Certainly I'm psyched about doing it. I've been  loading slides into my software in wild abandon and now have 142.

Every time I go in to prune, I end up adding more instead.

I have 45 minutes to talk. So I will get serious tomorrow about timing and trimming. I'm not just including my own stuff but have paintings by others, mostly famous.

Here are a couple old paintings of mine from a series where I was using words as the images. I'm not sure they'll survive the cut.

The first two paintings use words ripped off from poetry by Ed Ochester. The next one is the word Magic written in dripped paint hundreds of overlapping times, sometimes upside down, sometimes sideways and sometimes the right way and once in giant letters across the page. All three, as you might imagine, are six footers.

 

 

February 25, 2010

Photos by Grier Horner

I've started taking photos of videos playing on my computer . Here are some I shot while watching a video of Stefanie Weber's dance ensemble - Creatures of Habitat. In this shot: Karen Lee, left, Lita Lundeen Setchfield and if you look closely, me.

 

In this one my camera is a fire-breathing dragon. Ben Pender-Cudlip made the video. Take a look at it here.

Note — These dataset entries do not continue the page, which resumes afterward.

import Mathlib
import Summits.MatrixMultiplication.MatrixMultiplication.Theses.SnSubsetDichotomy
import Literature.Barriers.MatrixMultiplication.NilpotentGroupBarrier
import Literature.Barriers.MatrixMultiplication.NilpotentGroupBarrierGradedCoords

/-!
Crux-ideate sketches for `NoThresholdSubsetTriple` (stmt-MatrixMultiplication-8302), round 1,
ideator 1. First lemmas of the two idea cards; statements only need to elaborate.
-/

namespace Summit.MatrixMultiplication.MatrixMultiplication.Cruxes.NoThresholdSubsetTriple.Sketch

open Literature.Barriers.MatrixMultiplication Literature.Combinatorics.Additive
open Literature.Computability.AlgebraicComplexity
open Summit.MatrixMultiplication.MatrixMultiplication.Theses.SnSubsetDichotomy

/-! ## Card 1 — two-modular Loewy slice rank -/

/-- Transfer statement C⁺ (BCCGU17 §5, corrected exponent): the slice rank of the group tensor
`D_{S_n}(x,y,z) = [xyz = 1]` over an algebraically closed field of characteristic `2` is at most
`n! · e^{-K√n}` for some `K > 0` and all large `n`. -/
def TwoModularSliceRank : Prop :=
  ∃ K : ℝ, 0 < K ∧ ∃ n₀ : ℕ, ∀ n ≥ n₀,
    (sliceRank (mulGroupTensor (AlgebraicClosure (ZMod 2)) (Equiv.Perm (Fin n))) : ℝ) ≤
      (n.factorial : ℝ) * Real.exp (-(K * Real.sqrt (n : ℝ)))

/-- FIRST LEMMA (card 1; provable now from tree lemmas `RealizesTPP.tensorRestrictsTo`,
`sliceRank_le_of_tensorRestrictsTo`, `sliceRank_groupTensor`, `BCCGU2017_propB6.of_field`):
a TPP triple with three sets of size `N` forces `N² ≤ slice-rank_K(D_{S_n})` over EVERY field `K`,
in particular in characteristic `2`. -/
def FirstLemmaSliceRankLower : Prop :=
  BCCGU2017_propB6 →
    ∀ (K : Type) [Field K] (n N : ℕ) (S T U : Finset (Equiv.Perm (Fin n))),
      TripleProductProperty S T U → S.card = N → T.card = N → U.card = N →
        N ^ 2 ≤ sliceRank (mulGroupTensor K (Equiv.Perm (Fin n)))

/-- The transfer: C⁺ (with Prop. B.6) implies the crux. Proof sketch: a threshold triple has all
three sets of size ≥ √(n!)e^{-c√n} (pairwise packing), shrink to a balanced sub-triple (TPP is
hereditary), apply the first lemma, compare with C⁺ for `c < K/2`. -/
theorem transfer_card1 (hB6 : BCCGU2017_propB6) (hC : TwoModularSliceRank)
    (hL : FirstLemmaSliceRankLower) : NoThresholdSubsetTriple := by
  sorry

/-- MECHANISM STATEMENT (card 1): graded coordinates on `K[S_n]`, `char K = 2`, with a THIN SPLIT —
the codimension bound of BCCGU Prop. 3.2 (tree: `GradedCoords.sliceRank_le`) is at most
`n!·e^{-K√n}`. Intended witness: a basis adapted to the radical (Loewy) filtration of `K[S_n]`. -/
def LoewyThinSplit : Prop :=
  ∃ K : ℝ, 0 < K ∧ ∃ n₀ : ℕ, ∀ n ≥ n₀, ∃ (Λ : Type) (_ : Fintype Λ) (_ : DecidableEq Λ)
    (B : GradedCoords (AlgebraicClosure (ZMod 2)) (Equiv.Perm (Fin n)) Λ) (a b : ℕ),
      ((Fintype.card {i : Λ // B.deg i < a} + Fintype.card {j : Λ // B.deg j < b} +
          Fintype.card {k : Λ // a + b ≤ B.deg k} : ℕ) : ℝ) ≤
        (n.factorial : ℝ) * Real.exp (-(K * Real.sqrt (n : ℝ)))

/-- `LoewyThinSplit → TwoModularSliceRank` is one line from `GradedCoords.sliceRank_le`. -/
theorem thinSplit_gives_sliceRank (h : LoewyThinSplit) : TwoModularSliceRank := by
  obtain ⟨K, hK, n₀, h⟩ := h
  refine ⟨K, hK, n₀, fun n hn => ?_⟩
  obtain ⟨Λ, _, _, B, a, b, hle⟩ := h n hn
  refine le_trans ?_ hle
  exact_mod_cast B.sliceRank_le a b

/-- The FLOOR of the method (card 1, K1): the degree-0 part of any graded coordinates contains a
complement of the radical, so the split is ≥ dim(K[S_n]/J) = Σ_{λ 2-regular} (dim D^λ)²; the card's
first quantitative claim is that this is ≤ n!·(Plancherel mass of strict partitions) ≤ n!e^{-c√n}.
Combinatorial surrogate stated over Mathlib: the number of pairs of standard Young tableaux of the
same STRICT shape is an e^{-c√n} fraction of n! (hook-length-free phrasing via `Nat.card` of an
explicit finite type is deferred; recorded here informally). -/
def StrictPlancherelThin : Prop := True

/-! ## Card 2 — Sidon regime: hereditarily dense product-free difference sets -/

/-- FIRST LEMMA (card 2; provable now, pure algebra): the TPP is EQUIVALENT to a statement about the
three difference sets `Q(X) ∖ {1}` (`Q(X) = X X⁻¹`): they are pairwise disjoint and the ordered
triple is product-free. -/
def FirstLemmaDifferenceSets : Prop :=
  ∀ (G : Type) [Group G] [DecidableEq G] (S T U : Finset G),
    TripleProductProperty S T U ↔
      ((∀ d₁ ∈ (Finset.image₂ (fun s s' => s * s'⁻¹) S S).erase 1,
          ∀ d₂ ∈ (Finset.image₂ (fun t t' => t * t'⁻¹) T T).erase 1,
            ∀ d₃ ∈ (Finset.image₂ (fun u u' => u * u'⁻¹) U U).erase 1, d₁ * d₂ * d₃ ≠ 1) ∧
        Disjoint ((Finset.image₂ (fun s s' => s * s'⁻¹) S S).erase 1)
          ((Finset.image₂ (fun t t' => t * t'⁻¹) T T).erase 1) ∧
        Disjoint ((Finset.image₂ (fun t t' => t * t'⁻¹) T T).erase 1)
          ((Finset.image₂ (fun u u' => u * u'⁻¹) U U).erase 1) ∧
        Disjoint ((Finset.image₂ (fun u u' => u * u'⁻¹) U U).erase 1)
          ((Finset.image₂ (fun s s' => s * s'⁻¹) S S).erase 1))

/-- SECOND LEMMA (card 2; provable now, pigeonhole): difference sets of large sets are
HEREDITARILY PRESENT — `Q(S)` meets every subgroup `H` with `[G:H] < |S|` non-trivially; the
quantitative form counts pairs in a common right coset: `#{(s,s') ∈ S², s ≠ s', s s'⁻¹ ∈ H} ≥
|S|²/[G:H] − |S|`. -/
def SecondLemmaHereditaryPresence : Prop :=
  ∀ (G : Type) [Group G] [Fintype G] [DecidableEq G] (H : Subgroup G) [DecidablePred (· ∈ H)]
    (S : Finset G), H.index < S.card → ∃ s ∈ S, ∃ s' ∈ S, s ≠ s' ∧ s * s'⁻¹ ∈ H

/-- Quantitative pair count behind hereditary DENSITY in the Sidon regime. -/
def PairsInCommonCoset : Prop :=
  ∀ (G : Type) [Group G] [Fintype G] [DecidableEq G] (H : Subgroup G) [DecidablePred (· ∈ H)]
    (S : Finset G),
      ((S.card : ℝ) ^ 2 / (H.index : ℝ) - S.card) ≤
        (((S ×ˢ S).filter (fun p => p.1 ≠ p.2 ∧ p.1 * p.2⁻¹ ∈ H)).card : ℝ)

/-- TARGET C⁺_Sidon (card 2): no product-free triple of pairwise disjoint symmetric subsets of
`S_n`, each of density ≥ e^{-K√n} inside EVERY subgroup of order ≥ √(n!)·e^{K√n}
(hereditarily dense), for large n — stated for one fixed K to be tuned by the Sidon-ification
bookkeeping. -/
def NoHereditarilyDenseProductFreeTriple : Prop :=
  ∀ K : ℝ, 0 < K → ∃ n₀ : ℕ, ∀ n ≥ n₀, ∀ D : Fin 3 → Finset (Equiv.Perm (Fin n)),
    (∀ i, ∀ d ∈ D i, d⁻¹ ∈ D i) → (∀ i, (1 : Equiv.Perm (Fin n)) ∉ D i) →
    (∀ i j, i ≠ j → Disjoint (D i) (D j)) →
    (∀ i, ∀ H : Subgroup (Equiv.Perm (Fin n)), ∀ _ : DecidablePred (· ∈ H),
        Real.sqrt (n.factorial : ℝ) * Real.exp (K * Real.sqrt (n : ℝ)) ≤ (Nat.card H : ℝ) →
          Real.exp (-(K * Real.sqrt (n : ℝ))) * (Nat.card H : ℝ) ≤
            (((D i).filter (· ∈ H)).card : ℝ)) →
      ∃ d₁ ∈ D 0, ∃ d₂ ∈ D 1, ∃ d₃ ∈ D 2, d₁ * d₂ * d₃ = 1

end Summit.MatrixMultiplication.MatrixMultiplication.Cruxes.NoThresholdSubsetTriple.Sketch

Another fire shot. This time I'm shooting Guns and Roses singing.

Who turned the lights on. Here are Karen Lee, left, and Stefanie Weber. Part of Stefanie's new work, habitat (de)fragmentation, is danced in the dark.

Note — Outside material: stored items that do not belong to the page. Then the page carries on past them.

/-! ## §4 The stub -/

/-- **Stub S_E of line `tail-rate` (crux stmt-AtomisticToContinuum-16625), by name and signature**: the
numeric pointwise rung `KCWUSharpPlus` implies the explicit family node `KineticLDExplicitFamily`
(`kineticLDExplicitFamily_of_kcwuSharpPlus`). [folklore] -/
theorem stub_explicitKineticFamily : ExplicitKineticFamilyUpgrade :=
  kineticLDExplicitFamily_of_kcwuSharpPlus

end Summit.AtomisticToContinuum.HydrodynamicLimit.Theorems.TransferEntropyClockExplicitKineticFamily

end
import Mathlib
import Summits.NavierStokesRegularity.NavierStokesRegularity.Theorems.WakeRatchetTailRatchetUniformFrontRH
import HarnessLib

/-!
# Travelling fronts of the UNIFORM dyadic lattice (inner problem H-in of the construction `DyadicScalarFronts`):
# the pointwise integrated energy law and STRICT POSITIVITY of a non-trivial non-negative front

Helper for stmt-NavierStokesRegularity-21808 (`WakeRatchet.TailRatchet`, dead modulo the construction
`WakeRatchetDyadicFront.DyadicScalarFronts`, whose parameter-free inner problem H-in is a travelling front
`X_n(t) = ψ(t − nT)` of the uniform dyadic lattice `Ẋ_n = X_{n−1}² − X_n X_{n+1}`:
`ψ' = ψ(·+T)² − ψ·ψ(·−T)`, `ψ(−∞) = 0`, `ψ(+∞) = ψ₊ = 1/(2T)`; tree: `WakeRatchetUniformFront.front_level_eq`,
`WakeRatchetInnerFront.*`).  Two elementary a-priori facts every existence scheme (shooting, continuation, certificate)
uses, not exported so far:

* `energy_window_law` — the POINTWISE integrated law `ψ(B)²/2 = ∫_{B−T}^{B} ψ(y)ψ(y+T)² dy` for every `B` (the energy
  sitting in a shell equals the flux through the trailing window of length `T`), for any profile with `ψ(−∞) = 0`
  (step 1 of the tree's Rankine–Hugoniot proof, now a named lemma);
* `front_pos` — a NON-NEGATIVE profile with non-zero plateau `ψ₊ ≠ 0` is STRICTLY POSITIVE everywhere: at a zero
  `y₀` of `ψ ≥ 0` the derivative vanishes, so `ψ(y₀+T)² = ψ'(y₀) + ψ(y₀)ψ(y₀−T) = 0`, and inductively
  `ψ(y₀ + nT) = 0` for all `n`, contradicting `ψ → ψ₊ ≠ 0`.  (So positive fronts have no touch-down; the leading edge is
  a genuine doubly-exponential tail, cf. `WakeRatchetInnerFront.subTail_eventually`.)

HONEST FRAMING: elementary facts about a MODEL lattice ODE (uniform Desnyansky–Novikov / Katz–Pavlović chain, Tao 2016 §1.2
with λ = 1); existence of the front (H-in) is NOT proved; nothing here concerns the Navier–Stokes equations; no item is closed.
-/

noncomputable section

set_option linter.dupNamespace false

namespace Summit.NavierStokesRegularity.NavierStokesRegularity.Theorems

namespace WakeRatchetUniformFront

open Filter Topology MeasureTheory intervalIntegral Set

variable {ψ : ℝ → ℝ} {T : ℝ}

/-- **Pointwise integrated energy law.**  For a global `C¹` profile of `ψ' = ψ(·+T)² − ψ·ψ(·−T)` (`T ≥ 0`) with
`ψ → 0` at `−∞`: `ψ(B)²/2 = ∫_{B−T}^{B} ψ(y) ψ(y+T)² dy` for every `B`.
[cite: Tao2016AveragedNS, §1.2 (energy transfer of the dyadic model); elementary] -/
theorem energy_window_law (hT : 0 ≤ T) (hψ : ∀ y, HasDerivAt ψ (ψ (y + T) ^ 2 - ψ y * ψ (y - T)) y)
    (hbot : Tendsto ψ atBot (𝓝 0)) (B : ℝ) :
    ψ B ^ 2 / 2 = ∫ y in (B - T)..B, ψ y * ψ (y + T) ^ 2 := by
  have hPbot : Tendsto (fun y => ψ y * ψ (y + T) ^ 2) atBot (𝓝 0) := by
    have h1 : Tendsto (fun y => ψ (y + T)) atBot (𝓝 0) :=
      hbot.comp (tendsto_atBot_add_const_right _ _ tendsto_id)
    have h2 : Tendsto (fun y => ψ y * ψ (y + T) ^ 2) atBot (𝓝 (0 * 0 ^ 2)) := hbot.mul (h1.pow 2)
    norm_num at h2
    exact h2
  have e : ∀ A : ℝ, ψ A ^ 2 / 2 - (∫ y in (A - T)..A, ψ y * ψ (y + T) ^ 2)
      = ψ B ^ 2 / 2 - ∫ y in (B - T)..B, ψ y * ψ (y + T) ^ 2 := by
    intro A
    linarith [energy_balance hψ A B]
  have hA : Tendsto (fun A : ℝ => ψ A ^ 2 / 2 - ∫ y in (A - T)..A, ψ y * ψ (y + T) ^ 2) atBot
      (𝓝 (0 ^ 2 / 2 - 0)) :=
    ((hbot.pow 2).div_const 2).sub (tendsto_window_integral_atBot hT hPbot)
  have hA' : Tendsto (fun _ : ℝ => ψ B ^ 2 / 2 - ∫ y in (B - T)..B, ψ y * ψ (y + T) ^ 2) atBot
      (𝓝 (0 ^ 2 / 2 - 0)) := hA.congr e
  have h3 := tendsto_nhds_unique tendsto_const_nhds hA'
  norm_num at h3
  linarith

/-- At a zero of a non-negative profile the next shell value vanishes too: `ψ ≥ 0`, `ψ(y₀) = 0` ⟹ `ψ(y₀ + T) = 0`
(the zero is a minimum, so `ψ'(y₀) = 0 = ψ(y₀+T)² − 0`). [elementary] -/
theorem zero_step (hψ : ∀ y, HasDerivAt ψ (ψ (y + T) ^ 2 - ψ y * ψ (y - T)) y) (hnn : ∀ y, 0 ≤ ψ y)
    {y₀ : ℝ} (h0 : ψ y₀ = 0) : ψ (y₀ + T) = 0 := by
  have hmin : IsLocalMin ψ y₀ := Filter.Eventually.of_forall fun y => by rw [h0]; exact hnn y
  have hd : ψ (y₀ + T) ^ 2 - ψ y₀ * ψ (y₀ - T) = 0 := hmin.hasDerivAt_eq_zero (hψ y₀)
  rw [h0, zero_mul, sub_zero] at hd
  exact pow_eq_zero_iff (n := 2) (by norm_num) |>.1 hd

/-- Iterating `zero_step`: `ψ(y₀) = 0` ⟹ `ψ(y₀ + nT) = 0` for every `n : ℕ`. [elementary] -/
theorem zero_iterate (hψ : ∀ y, HasDerivAt ψ (ψ (y + T) ^ 2 - ψ y * ψ (y - T)) y) (hnn : ∀ y, 0 ≤ ψ y)
    {y₀ : ℝ} (h0 : ψ y₀ = 0) (n : ℕ) : ψ (y₀ + n * T) = 0 := by
  induction n with
  | zero => simpa using h0
  | succ n ih =>
    have := zero_step hψ hnn ih
    rw [show y₀ + ((n + 1 : ℕ) : ℝ) * T = y₀ + n * T + T by push_cast; ring]
    exact this

/-- **Strict positivity of a non-trivial non-negative front.**  A global `C¹` profile of `ψ' = ψ(·+T)² − ψ·ψ(·−T)` with
`T > 0`, `ψ ≥ 0` and `ψ → ψ₊ ≠ 0` at `+∞` has no zero: `ψ(y) > 0` for every `y`.
[cite: Tao2016AveragedNS, §1.2 (dyadic model); elementary] -/
theorem front_pos (hT : 0 < T) (hψ : ∀ y, HasDerivAt ψ (ψ (y + T) ^ 2 - ψ y * ψ (y - T)) y)
    (hnn : ∀ y, 0 ≤ ψ y) {ψp : ℝ} (htop : Tendsto ψ atTop (𝓝 ψp)) (hne : ψp ≠ 0) (y : ℝ) : 0 < ψ y := by
  rcases (hnn y).eq_or_lt with h0 | hpos
  · exfalso
    -- along `y + nT → +∞` the profile vanishes, so `ψ₊ = 0`
    have hseq : Tendsto (fun n : ℕ => y + n * T) atTop atTop :=
      tendsto_atTop_add_const_left _ _ (tendsto_natCast_atTop_atTop.atTop_mul_const hT)
    have hlim : Tendsto (fun n : ℕ => ψ (y + n * T)) atTop (𝓝 ψp) := htop.comp hseq
    have hzero : (fun n : ℕ => ψ (y + n * T)) = fun _ => 0 := funext fun n => zero_iterate hψ hnn h0.symm n
    rw [hzero] at hlim
    exact hne (tendsto_nhds_unique hlim tendsto_const_nhds)
  · exact hpos

/-- **Strict positivity, `IsTW` form** (the tree's travelling-wave vocabulary for the scalar dyadic structure maps on
the uniform lattice, `(d, c₁, c₂) = (0, 1, 1)`). [cite: Tao2016AveragedNS, §1.2, §4 (4.8); cell vocabulary (`IsTW`)] -/
theorem front_pos_of_isTW (hT : 0 < T)
    (h : Literature.Analysis.FluidPDE.TaoCascade.IsTW (V := ℝ) (fun _ => 0) (fun x => x ^ 2)
      (fun y x => -(x * y)) 0 1 1 T ψ)
    (hnn : ∀ y, 0 ≤ ψ y) {ψp : ℝ} (htop : Tendsto ψ atTop (𝓝 ψp)) (hne : ψp ≠ 0) (y : ℝ) : 0 < ψ y :=
  front_pos hT (of_isTW h) hnn htop hne y

end WakeRatchetUniformFront

end Summit.NavierStokesRegularity.NavierStokesRegularity.Theorems

end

It will premiere April 17 upstairs at Jae's Spice in Pittsfield with two performances, one at 7 and the second at 9. I'll let you know when you can make reservations.

 

P.S. We had more than a foot of snow yesterday. And we may get more today . But we're still way behind the 50 inches they got in the mid-Atlantic states a couple weeks ago. New England used to be the snow belt. I think that the belt is being worn lower on the map in the last few years.

 

 

February 23, 2010

 

Photos by Grier Horner

Welcome to the wonderful world of Emma Amos' art, on view at the Flomenhaft gallery in Manhattan through Saturday. (After i wrote this the exhibit was extended to March 3.)

Amos, who is in her early 70s, created most of the work in the show last year. (And you can imagine how I love artists still coming up with compelling work at that age.)

The giant triptych at the top of this post, Higher and Higher, celebrates the rise of African Americans from slavery to the White House.

Like much of the work in this show, the painting is fringed with African fabric and instead of being stretched or framed, hangs from a pole inserted through a pocket in the top. Below is a detail from the painting.

In All I Know of Wonder (above) and Fall (below), Ms. Amos gives the main characters several different skin tones. Katrina Ellis, the gallery manager, said this reflects the artist's bi-racial heritage. The artist obviously likes to take on issues of race and gender.

You can view a video of Ms. Amos talking aspiring artists to have a story to tell by clicking this link. It ends abruptly after a minute because it is a teaser for a longer video you have to by. There is also a 10-minute video about the artist you can see on this other link.

She is a Skowhegan governor, a newly-retired professor/chair at Rutgers' Mason Gross School of the Arts, is a former editor of Heresies Magazine and was featured in a 2009 film premiered at MoMA in October.

Flomenhaft is located at 547 West 27th Street, Suite 200, in Chelsea.

 

February 21, 2010

Photo by Grier Horner/All rights reserved

Viola Frey was 70 when she died in 2004, leaving a legacy of big, bold, I-dare-you-to-ignore-me sculpture that broke new ground in ceramics. The one above is Stubborn Woman, Orange Hands.

I saw Ms.Frey's work for the first time last week at the Nancy Hoffman Gallery, 520 West 27th Street in Manhattan. The show closed yesterday.

But if you missed this excellent show, you are in luck because the Museum of Arts and Design has her work on exhibit through May 2. It is located at 2 Columbus Circle in New York.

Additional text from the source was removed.